**Task**
Lines from the line with "using hg' ω)" to the line with "and all lags" in the entries below, and only those, must be output exactly, with both ends included.

┏━━

import Mathlib
import HarnessLib
import Summits.QuantumFields.YangMills.Theorems.MirrorModularBoostsHypercubicLimitClosureHalvesDefs
import Summits.QuantumFields.YangMills.Theorems.FradkinShenkerFlowFiniteSusceptibilityWeakCouplingMirrorLogConvex

/-!
# Crux `WeakCouplingHypercubicLimit` (stmt-QuantumFields-16120), line `Sketch`, r14: `stub_mirrorOfRPSpectral` (K2) —
# `RPSpectral` read on mirror correlators at short lags

Registered stub K2 of the skeleton `Cruxes/WeakCouplingHypercubicLimit/Lines/Sketch.lean` (§9, reshape r14).

For a local gauge-invariant `P` of time radius `R` (`|t| + 2 ≤ R` on `supp P`) bounded by `B`, write `Pᴿ = P ∘ Θ`
(`MirrorDominationAxis0.reflSpecies`, `Θ = cfgReflect`) and `D_P(j) = ⟨P · τ_{j e₀} Pᴿ⟩_{β,2S+1} − ⟨P⟩⟨Pᴿ⟩ =
latticeConnectedCorr r.ρ β (2S+1) P.F Pᴿ.F j`.  The slab functional `Y := Pᴿ ∘ τ_{-(R+1)e₀}` (the mirror translated INTO the
slab `[1, 2R+1]` of `RPSpectral`) has
* `Y(lift (Θ₀ U)) = P(τ_{R e₀} lift U)` (`torusLift_timeReflect`: `lift ∘ Θ₀ = τ_{e₀} ∘ Θ ∘ lift`, `cfgReflect_configShift`,
  `Θ² = 1`), and `Y(τ_{-n e₀} lift U) = Pᴿ(τ_{-(n+R+1)e₀} lift U)`;
* hence, by translation invariance of the torus Wilson state, the `RPSpectral` pair at lag `n` is the first term of
  `D_P(n + 2R + 1)`, and the mean of `Y` is both `⟨Pᴿ⟩` (translation) and `⟨P⟩` (reflection + translation invariance);
* the bracket at `n = 0` is `D_P(2R+1) ≤ 2B²`.
So with `c := 2R + 1`, eventually in `k`, for `S ≥ L_k`, `c ≤ m`, `2(m + c) ≤ S`:
`|D_P(m)| ≤ 2B² e^{−Δ a_k (m − c)} + C B² e^{−Δ a_k S}`.

Refs: OsterwalderSeiler1978 §2 (reflection positivity / transfer matrix of Wilson's action); everything here is bookkeeping
of translations and the time reflection on the odd torus. [folklore]
-/

noncomputable section

open MeasureTheory ProbabilityTheory Filter Topology
open Literature.MathematicalPhysics.QuantumFieldTheory hiding Site ZdEdge
open Literature.MathematicalPhysics.QuantumLattice
open Literature.MathematicalPhysics.AQFT
open Summit.QuantumFields.YangMills.Cruxes.HypercubicLimit.CouplingResponse
open Summit.QuantumFields.YangMills.Theorems.FiniteSusceptibilityWeakCoupling

namespace Summit.QuantumFields.YangMills.Theorems.WeakCouplingHypercubicLimit.TraceNormColdPressure

namespace MirrorOfRPSpectral

open MirrorDominationAxis0

variable {G : Type} [Group G] [TopologicalSpace G] [IsTopologicalGroup G] [CompactSpace G]
  [MeasurableSpace G] [BorelSpace G]

/-- Translation invariance of torus Wilson expectations in lifted form: `∫ F(τ_v Ũ) dμ = ∫ F(Ũ) dμ`. [folklore] -/
theorem integral_comp_configShift_torusLift (r : LatticeRep G) (β : ℝ) (L : ℕ) [NeZero L]
    (F : LGConfig 4 G → ℝ) (v : Fin 4 → ℤ) :
    ∫ U, F (configShift v (torusLift L U)) ∂(wilsonMeasure (d := 4) (L := L) r.ρ β) =
      ∫ U, F (torusLift L U) ∂(wilsonMeasure (d := 4) (L := L) r.ρ β) := by
  -- adapted from `Literature.MathematicalPhysics.QuantumLattice.integral_comp_configShift_torusLift`
  have h := integral_map_equiv (μ := wilsonMeasure (d := 4) (L := L) r.ρ β)
    (torusConfigShift (Literature.Probability.LatticeModels.Torus.proj L v)) (fun U => F (torusLift L U))
  rw [wilsonMeasure_map_torusConfigShift] at h
  simp only [MirrorDominationAxis0.configShift_torusLift]
  exact h.symm

/-- Reflection invariance of torus Wilson expectations: `∫ H(Θ₀ U) dμ = ∫ H(U) dμ` for measurable real `H`. [folklore] -/
theorem integral_comp_timeReflect (r : LatticeRep G) (β : ℝ) (L : ℕ) [NeZero L]
    {H : GaugeConfig 4 L G → ℝ} (hH : Measurable H) :
    ∫ U, H (GaugeConfig.timeReflect U) ∂(wilsonMeasure (d := 4) (L := L) r.ρ β) =
      ∫ U, H U ∂(wilsonMeasure (d := 4) (L := L) r.ρ β) :=
  RPCauchySchwarz.integral_comp_eq WilsonRP.measurable_timeReflect
    (RPCauchySchwarz.wilsonMeasure_map_timeReflect r.ρ r.continuous β) hH

/-- `|∫ f g − ∫ f · ∫ g'| ≤ 2B²` for `|f|, |g|, |g'| ≤ B` under a probability measure. [folklore] -/
theorem sub_mul_le_two_sq {Ω : Type*} [MeasurableSpace Ω] {μ : Measure Ω} [IsProbabilityMeasure μ]
    {f g g' : Ω → ℝ} {B : ℝ} (hf : ∀ ω, |f ω| ≤ B) (hg : ∀ ω, |g ω| ≤ B) (hg' : ∀ ω, |g' ω| ≤ B) :
    (∫ ω, f ω * g ω ∂μ) - (∫ ω, f ω ∂μ) * (∫ ω, g' ω ∂μ) ≤ 2 * B ^ 2 := by
  obtain ⟨ω₀⟩ := nonempty_of_isProbabilityMeasure μ
  have hB : 0 ≤ B := (abs_nonneg _).trans (hf ω₀)
  have h1 : |∫ ω, f ω * g ω ∂μ| ≤ B * B := by
    have := norm_integral_le_of_norm_le_const (μ := μ) (f := fun ω => f ω * g ω) (C := B * B)
      (Eventually.of_forall fun ω => by
        rw [Real.norm_eq_abs, abs_mul]
        exact mul_le_mul (hf ω) (hg ω) (abs_nonneg _) hB)
    simpa [Real.norm_eq_abs] using this
  have h2 : |∫ ω, f ω ∂μ| ≤ B := by
    have := norm_integral_le_of_norm_le_const (μ := μ) (f := f) (C := B)
      (Eventually.of_forall fun ω => by simpa [Real.norm_eq_abs] using hf ω)
    simpa [Real.norm_eq_abs] using this
  have h3 : |∫ ω, g' ω ∂μ| ≤ B := by
    have := norm_integral_le_of_norm_le_const (μ := μ) (f := g') (C := B)
      (Eventually.of_forall fun ω => by simpa [Real.norm_eq_abs] using hg' ω)
    simpa [Real.norm_eq_abs] using this
  have h4 : |(∫ ω, f ω ∂μ) * (∫ ω, g' ω ∂μ)| ≤ B * B := by
    rw [abs_mul]; exact mul_le_mul h2 h3 (abs_nonneg _) hB
  have := abs_le.1 h1
  have := abs_le.1 h4
  nlinarith

end MirrorOfRPSpectral

open MirrorDominationAxis0 MirrorOfRPSpectral in
/-- `stub_mirrorOfRPSpectral` (K2) — **`RPSpectral` read on mirror correlators at short lags.**  For a local gauge-invariant `P` of
time radius `R` (`|t| + 2 ≤ R` on `supp P`) bounded by `B`, the slab functional `Y := Pᴿ ∘ τ_{-(R+1)e₀}` (translate of the mirror into
the slab `[1, 2R+1]`) turns the `RPSpectral` pair `⟨Y(lift Θ₀U) · Y(τ_{-n e₀} lift U)⟩ − ⟨Y⟩²` into `D_P(n + 2R + 1)`
(`torusLift_timeReflect`, `cfgReflect_configShift`, translation and reflection invariance of the torus state), its bracket at `n = 0`
is `D_P(2R+1) ≤ 2B²`, so with `c = 2R + 1`, eventually in `k`, for `S ≥ L_k` and all lags `c ≤ m` with `2(m + c) ≤ S`:
`|D_P(m)| ≤ 2B² e^{−Δ a_k (m − c)} + C B² e^{−Δ a_k S}`. [folklore] -/
theorem stub_mirrorOfRPSpectral :
    ∀ (G : Type) [Group G] [TopologicalSpace G] [IsTopologicalGroup G] [CompactSpace G]
      [MeasurableSpace G] [BorelSpace G] (r : LatticeRep G) (sch : SpeciesScheme (YMSpecies G)) (Δ C : ℝ),
      0 ≤ Δ → 0 ≤ C → RPSpectral r sch Δ C → ∀ (P : YMSpecies G) (R : ℕ) (B : ℝ),
        (∀ e ∈ P.supp, (e.1 0).natAbs + 2 ≤ R) → (∀ V, |P.F V| ≤ B) →
        ∃ c : ℕ, ∀ᶠ k in atTop, ∀ (S m : ℕ), sch.L k ≤ S → c ≤ m → 2 * (m + c) ≤ S →
          |latticeConnectedCorr r.ρ (sch.β k) (2 * S + 1) P.F (fun V => P.F (cfgReflect V)) m| ≤
            2 * B ^ 2 * Real.exp (-(Δ * sch.a k * ((m : ℝ) - c))) + C * B ^ 2 * Real.exp (-(Δ * sch.a k * S)) := by
  intro G _ _ _ _ _ _ r sch Δ C _hΔ _hC hRP P R B hR hB
  refine ⟨2 * R + 1, ?_⟩
  filter_upwards [hRP] with k hk S m hS hcm hmS
  obtain ⟨n, rfl⟩ : ∃ n, m = n + (2 * R + 1) := ⟨m - (2 * R + 1), by omega⟩
  haveI : IsProbabilityMeasure (wilsonMeasure (d := 4) (L := 2 * S + 1) r.ρ (sch.β k)) :=
    isProbabilityMeasure_wilsonMeasure _ r.continuous _
  -- the slab functional `Y = Pᴿ ∘ τ_{-(R+1)e₀}`
  obtain ⟨Y, hY⟩ : ∃ Y : LGConfig 4 G → ℝ,
      Y = fun V => (reflSpecies P).F (configShift (-(Pi.single 0 ((R + 1 : ℕ) : ℤ))) V) := ⟨_, rfl⟩
  have hYm : Measurable Y := hY ▸ (reflSpecies P).measurable.comp (configShift _).measurable
  have hYb : ∀ U, |Y U| ≤ B := fun U => by rw [hY]; exact hB _
  have hYdep : DependsOn Y {e : Literature.MathematicalPhysics.QuantumLattice.ZdEdge 4 |
      1 ≤ e.1 0 ∧ e.1 0 + (if e.2 = 0 then 1 else 0) ≤ ((2 * R + 1 : ℕ) : ℤ)} := by
    rw [hY]
    intro V W hVW
    apply (reflSpecies P).isCylinder
    intro e he
    have hr := MirrorLogConvex.radius_reflSpecies P (k := 1) hR e (Finset.mem_coe.1 he)
    rw [configShift_apply, configShift_apply]
    apply hVW
    simp only [Set.mem_setOf_eq, sub_neg_eq_add, Pi.add_apply, Pi.single_eq_same]
    push_cast
    split_ifs <;> omega
  have key := hk S (2 * R + 1) n hS (by omega) Y B hYm hYb hYdep
  -- the lifted reflection and the translates of `Y`
  have hv1 : siteReflect (-(Pi.single 0 ((R + 1 : ℕ) : ℤ)) + Pi.single 0 1 : Fin 4 → ℤ) = Pi.single 0 (R : ℤ) := by
    funext i
    by_cases hi : i = 0
    · subst hi; simp [MirrorDominationAxis0.siteReflect_apply]
    · simp [MirrorDominationAxis0.siteReflect_apply, hi]
  have hv2 : ∀ j : ℕ, (-(Pi.single 0 ((R + 1 : ℕ) : ℤ)) + -Pi.single 0 (j : ℤ) : Fin 4 → ℤ) =
      -Pi.single 0 ((j + (R + 1) : ℕ) : ℤ) := fun j => by
    funext i
    by_cases hi : i = 0
    · subst hi; simp only [Pi.add_apply, Pi.neg_apply, Pi.single_eq_same]; push_cast; ring
    · simp [hi]
  have hv3 : ∀ j : ℕ, (-Pi.single 0 ((j + (2 * R + 1) : ℕ) : ℤ) + Pi.single 0 (R : ℤ) : Fin 4 → ℤ) =
      -Pi.single 0 ((j + (R + 1) : ℕ) : ℤ) := fun j => by
    funext i
    by_cases hi : i = 0
    · subst hi; simp only [Pi.add_apply, Pi.neg_apply, Pi.single_eq_same]; push_cast; ring
    · simp [hi]
  have F1 : ∀ U : GaugeConfig 4 (2 * S + 1) G, Y (torusLift (2 * S + 1) (GaugeConfig.timeReflect U)) =
      P.F (configShift (Pi.single 0 (R : ℤ)) (torusLift (2 * S + 1) U)) := fun U => by
    simp only [hY]
    rw [MirrorDominationAxis0.torusLift_timeReflect, MirrorDominationAxis0.configShift_configShift]
    show P.F (cfgReflect _) = _
    rw [MirrorDominationAxis0.cfgReflect_configShift, MirrorDominationAxis0.cfgReflect_cfgReflect, hv1]
  have F2 : ∀ (j : ℕ) (U : GaugeConfig 4 (2 * S + 1) G),
      Y (configShift (-Pi.single 0 (j : ℤ)) (torusLift (2 * S + 1) U)) =
        (reflSpecies P).F (configShift (-Pi.single 0 ((j + (R + 1) : ℕ) : ℤ)) (torusLift (2 * S + 1) U)) := fun j U => by
    simp only [hY]
    rw [MirrorDominationAxis0.configShift_configShift, hv2 j]
  -- the pair at lag `j` is the first term of `D_P(j + 2R + 1)`
  have hpair : ∀ j : ℕ,
      ∫ U, Y (torusLift (2 * S + 1) (GaugeConfig.timeReflect U)) *
          Y (configShift (-Pi.single 0 (j : ℤ)) (torusLift (2 * S + 1) U))
        ∂(wilsonMeasure (d := 4) (L := 2 * S + 1) r.ρ (sch.β k)) =
      ∫ U, P.F (torusLift (2 * S + 1) U) *
          (reflSpecies P).F (configShift (-Pi.single 0 ((j + (2 * R + 1) : ℕ) : ℤ)) (torusLift (2 * S + 1) U))
        ∂(wilsonMeasure (d := 4) (L := 2 * S + 1) r.ρ (sch.β k)) := fun j => by
    simp_rw [F1, F2]
    have h := integral_comp_configShift_torusLift r (sch.β k) (2 * S + 1)
      (fun V => P.F V * (reflSpecies P).F (configShift (-Pi.single 0 ((j + (2 * R + 1) : ℕ) : ℤ)) V))
      (Pi.single 0 (R : ℤ))
    simp only [MirrorDominationAxis0.configShift_configShift, hv3 j] at h
    exact h
  -- the mean of `Y` is `⟨Pᴿ⟩` and `⟨P⟩`
  have hmean1 : ∫ U, Y (torusLift (2 * S + 1) U) ∂(wilsonMeasure (d := 4) (L := 2 * S + 1) r.ρ (sch.β k)) =
      ∫ U, (reflSpecies P).F (torusLift (2 * S + 1) U) ∂(wilsonMeasure (d := 4) (L := 2 * S + 1) r.ρ (sch.β k)) := by
    simp only [hY]
    exact integral_comp_configShift_torusLift r (sch.β k) (2 * S + 1) _ _
  have hmean2 : ∫ U, Y (torusLift (2 * S + 1) U) ∂(wilsonMeasure (d := 4) (L := 2 * S + 1) r.ρ (sch.β k)) =
      ∫ U, P.F (torusLift (2 * S + 1) U) ∂(wilsonMeasure (d := 4) (L := 2 * S + 1) r.ρ (sch.β k)) := by
    refine (integral_comp_timeReflect r (sch.β k) (2 * S + 1) (H := fun U => Y (torusLift (2 * S + 1) U))
      (hYm.comp (measurable_torusLift _))).symm.trans ?_
    simp_rw [F1]
    exact integral_comp_configShift_torusLift r (sch.β k) (2 * S + 1) _ _
  -- identification with the mirror correlator
  have hD : ∀ j : ℕ,
      (∫ U, Y (torusLift (2 * S + 1) (GaugeConfig.timeReflect U)) *
          Y (configShift (-Pi.single 0 (j : ℤ)) (torusLift (2 * S + 1) U))
        ∂(wilsonMeasure (d := 4) (L := 2 * S + 1) r.ρ (sch.β k))) -
        (∫ U, Y (torusLift (2 * S + 1) U) ∂(wilsonMeasure (d := 4) (L := 2 * S + 1) r.ρ (sch.β k))) ^ 2 =
      latticeConnectedCorr r.ρ (sch.β k) (2 * S + 1) P.F (fun V => P.F (cfgReflect V)) (j + (2 * R + 1)) := fun j => by
    rw [hpair j, sq]
    nth_rewrite 1 [hmean2]
    rw [hmean1]
    rfl
  have hpair0 : (∫ U, Y (torusLift (2 * S + 1) (GaugeConfig.timeReflect U)) * Y (torusLift (2 * S + 1) U)
        ∂(wilsonMeasure (d := 4) (L := 2 * S + 1) r.ρ (sch.β k))) -
        (∫ U, Y (torusLift (2 * S + 1) U) ∂(wilsonMeasure (d := 4) (L := 2 * S + 1) r.ρ (sch.β k))) ^ 2 =
      latticeConnectedCorr r.ρ (sch.β k) (2 * S + 1) P.F (fun V => P.F (cfgReflect V)) (0 + (2 * R + 1)) := by
    rw [← hD 0]
    simp
  rw [hD n, hpair0] at key
  -- the bracket at lag `2R+1` is at most `2B²`
  have hbr : latticeConnectedCorr r.ρ (sch.β k) (2 * S + 1) P.F (fun V => P.F (cfgReflect V)) (0 + (2 * R + 1)) ≤
      2 * B ^ 2 :=
    sub_mul_le_two_sq (fun U => hB _) (fun U => hB _) (fun U => hB _)
  have hexp : Real.exp (-(Δ * sch.a k * (((n + (2 * R + 1) : ℕ) : ℝ) - ((2 * R + 1 : ℕ) : ℝ)))) =
      Real.exp (-(Δ * sch.a k * n)) := by
    congr 3; push_cast; ring
  calc |latticeConnectedCorr r.ρ (sch.β k) (2 * S + 1) P.F (fun V => P.F (cfgReflect V)) (n + (2 * R + 1))|
      ≤ Real.exp (-(Δ * sch.a k * n)) *
          latticeConnectedCorr r.ρ (sch.β k) (2 * S + 1) P.F (fun V => P.F (cfgReflect V)) (0 + (2 * R + 1)) +
        C * B ^ 2 * Real.exp (-(Δ * sch.a k * S)) := key
    _ ≤ Real.exp (-(Δ * sch.a k * n)) * (2 * B ^ 2) + C * B ^ 2 * Real.exp (-(Δ * sch.a k * S)) := by
        gcongr
    _ = 2 * B ^ 2 * Real.exp (-(Δ * sch.a k * (((n + (2 * R + 1) : ℕ) : ℝ) - ((2 * R + 1 : ℕ) : ℝ)))) +
        C * B ^ 2 * Real.exp (-(Δ * sch.a k * S)) := by rw [hexp]; ring

/-- Consistency check: the registered signature of K2 with every tree name written in full. [folklore] -/
example : ∀ (G : Type) [Group G] [TopologicalSpace G] [IsTopologicalGroup G] [CompactSpace G]
    [MeasurableSpace G] [BorelSpace G] (r : Literature.MathematicalPhysics.QuantumFieldTheory.LatticeRep G)
    (sch : Literature.MathematicalPhysics.QuantumFieldTheory.SpeciesScheme
      (Literature.MathematicalPhysics.QuantumFieldTheory.YMSpecies G)) (Δ C : ℝ),
    0 ≤ Δ → 0 ≤ C → Summit.QuantumFields.YangMills.Cruxes.HypercubicLimit.CouplingResponse.RPSpectral r sch Δ C →
    ∀ (P : Literature.MathematicalPhysics.QuantumFieldTheory.YMSpecies G) (R : ℕ) (B : ℝ),
      (∀ e ∈ P.supp, (e.1 0).natAbs + 2 ≤ R) → (∀ V, |P.F V| ≤ B) →
      ∃ c : ℕ, ∀ᶠ k in Filter.atTop, ∀ (S m : ℕ), sch.L k ≤ S → c ≤ m → 2 * (m + c) ≤ S →
        |Literature.MathematicalPhysics.QuantumFieldTheory.latticeConnectedCorr r.ρ (sch.β k) (2 * S + 1) P.F
            (fun V => P.F (Literature.MathematicalPhysics.QuantumFieldTheory.cfgReflect V)) m| ≤
          2 * B ^ 2 * Real.exp (-(Δ * sch.a k * ((m : ℝ) - c))) + C * B ^ 2 * Real.exp (-(Δ * sch.a k * S)) :=
  stub_mirrorOfRPSpectral

end Summit.QuantumFields.YangMills.Theorems.WeakCouplingHypercubicLimit.TraceNormColdPressure

end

┗━━

**Solution for this task**
      (Eventually.of_forall fun ω => by simpa [Real.norm_eq_abs] using hg' ω)
    simpa [Real.norm_eq_abs] using this
  have h4 : |(∫ ω, f ω ∂μ) * (∫ ω, g' ω ∂μ)| ≤ B * B := by
    rw [abs_mul]; exact mul_le_mul h2 h3 (abs_nonneg _) hB
  have := abs_le.1 h1
  have := abs_le.1 h4
  nlinarith

end MirrorOfRPSpectral

open MirrorDominationAxis0 MirrorOfRPSpectral in
/-- `stub_mirrorOfRPSpectral` (K2) — **`RPSpectral` read on mirror correlators at short lags.**  For a local gauge-invariant `P` of
time radius `R` (`|t| + 2 ≤ R` on `supp P`) bounded by `B`, the slab functional `Y := Pᴿ ∘ τ_{-(R+1)e₀}` (translate of the mirror into
the slab `[1, 2R+1]`) turns the `RPSpectral` pair `⟨Y(lift Θ₀U) · Y(τ_{-n e₀} lift U)⟩ − ⟨Y⟩²` into `D_P(n + 2R + 1)`
(`torusLift_timeReflect`, `cfgReflect_configShift`, translation and reflection invariance of the torus state), its bracket at `n = 0`
is `D_P(2R+1) ≤ 2B²`, so with `c = 2R + 1`, eventually in `k`, for `S ≥ L_k` and all lags `c ≤ m` with `2(m + c) ≤ S`:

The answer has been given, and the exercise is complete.